School Commercialism Hurts All Children, Ethnic Minority Group Children Most of All
Journal of Negro Education, The, Fall 2003 by Molnar, Alex
A number of recent analyses underscore the pervasiveness of the marketing of unhealthy food to young people. They include the books Fast Food Nation (Schlosser, 2001) and Food Politics (Nestle, 2002); several reports from the Center for Science in the Public Interest, among them, "Liquid Candy: How Soft Drinks are Harming Americans' Health" (Jacobson, 1998); the U.S. General Accounting Office's September 2000 report on school commercialism; and a pair of reports "Kids, Commercials, and Fitness" and "Buying Access-The Commercialization of America's Schools," both of which aired in October 2002 on PBS's NOW with Bill Moyers (Firestone, 2002a, 2002b).

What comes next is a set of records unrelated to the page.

/-- The integer numerators of Brown–Zudilin's (35) on the ray: `d·N♯(b)·U(b)`, `d³·N♯(b)·W(b)`, `d⁶·N♯(b)·V(b) ∈ ℤ`,
at `b = bRecord n` and at the partner `b′`. -/
theorem sharp_ints {n : ℕ} (hn : 1 ≤ n) :
    (∃ z : ℤ, dRec n * sharpNormaliser (bRecord n) * coeffU (bRecord n) = z) ∧
    (∃ z : ℤ, dRec n ^ 3 * sharpNormaliser (bRecord n) * coeffW (bRecord n) = z) ∧
    (∃ z : ℤ, dRec n ^ 6 * sharpNormaliser (bRecord n) * coeffV (bRecord n) = z) ∧
    (∃ z : ℤ, dRec n * sharpNormaliser (bRecord' n) * coeffU (bRecord' n) = z) ∧
    (∃ z : ℤ, dRec n ^ 3 * sharpNormaliser (bRecord' n) * coeffW (bRecord' n) = z) ∧
    (∃ z : ℤ, dRec n ^ 6 * sharpNormaliser (bRecord' n) * coeffV (bRecord' n) = z) := by
  have h1 := coeffU_den_sharp (inBox_bRecord n) (pairs_bRecord n) (sum_bRecord_le n)
  have h2 := coeffW_den_sharp (inBox_bRecord n) (pairs_bRecord n) (sum_bRecord_le n)
  have h3 := coeffV_den_sharp (inBox_bRecord n) (pairs_bRecord n) (sum_bRecord_le n)
  have h4 := coeffU_den_sharp (inBox_bRecord' n) (pairs_bRecord' hn) (sum_bRecord'_le n)
  have h5 := coeffW_den_sharp (inBox_bRecord' n) (pairs_bRecord' hn) (sum_bRecord'_le n)
  have h6 := coeffV_den_sharp (inBox_bRecord' n) (pairs_bRecord' hn) (sum_bRecord'_le n)
  rw [bn_bRecord_zero] at h1 h2 h3
  rw [bn_bRecord'_zero] at h4 h5 h6
  exact ⟨h1, h2, h3, h4, h5, h6⟩

/-- `ρ/|ρ|` is `±1`: for `ρ ≠ 0` there is `s ∈ {1, −1}` (an integer) with `ρ = s·|ρ|`. -/
theorem exists_sign_mul_abs (x : ℚ) (hx : x ≠ 0) : ∃ s : ℤ, (s = 1 ∨ s = -1) ∧ x = s * |x| := by
  rcases lt_or_gt_of_ne hx with h | h
  · exact ⟨-1, Or.inr rfl, by rw [abs_of_neg h]; push_cast; ring⟩
  · exact ⟨1, Or.inl rfl, by rw [abs_of_pos h]; push_cast; ring⟩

The CDC's School Health Policies and Programs Study (SHPPS) 2000 found that, of schools surveyed, 80.7% offered for sale to students in school lunch programs baked goods not low in fat, while only 22% offered fruits and vegetables and 49% offered low-fat baked goods. The same study found that 76.4% sold chocolate candy, while only 12% sold fruit or vegetable juice (CDC, 2001). Such trends demand an examination, not merely of school policies on what foods and other products are offered to students, but the extent to which marketers, by placing materials in schools, may be driving up the demand for unhealthy food choices and undermining school curricula seeking to educate students in healthy food choices.
A study in 2001 that examined students confirmed an association between rising softdrink consumption and obesity (Ludwig, Peterson, & Gortmaker, 2001). In addition, some studies have found higher rates of fractures in female high school athletes who consume larger amounts of soft drinks, suggesting that the decrease of milk in their diets may be contributing to symptoms of osteoporosis even in adolescence. In September 2002, the respected British medical journal The Lancet editorialized:
The soaring increase in obesity and type 2 diabetes among children is a public-health crisis, plausibly linked to the "toxic environment" created in large part by the food industry. Supersize or extra-value portions mean that a single meal can provide more calories than most children require for an entire day. ("Selling to," 2002, p. 959)
COMMERCIALISM AND IMPOVERISHED CHILDREN
Although commercialism has negative effects across the board, its impact would appear to be most severe among the poor. Schoolhouse commercialism thrives because public schools lack resources, and those resources are most absent in the central city schools attended by poor children of ethnic minorities. To understand what drives schools to open their doors to commercial entities, one merely has to consider the words of a school superintendent in Brooklawn, New Jersey, whose district named a new gymnasium for a local supermarket. The naming agreement is for a period of 20 years, in return for $100,000-a donation that amounted to little more than enough each year to cover maintenance costs (Russakoff, 2001). Defending his decision to sell the naming rights of the building, Brooklawn Superintendent John Kellmayer, said, "American corporations spend billions of dollars on the Olympics. all we're saying is: Why don't you spend some of that on our public schools?" (Graham, 2001, p. Al).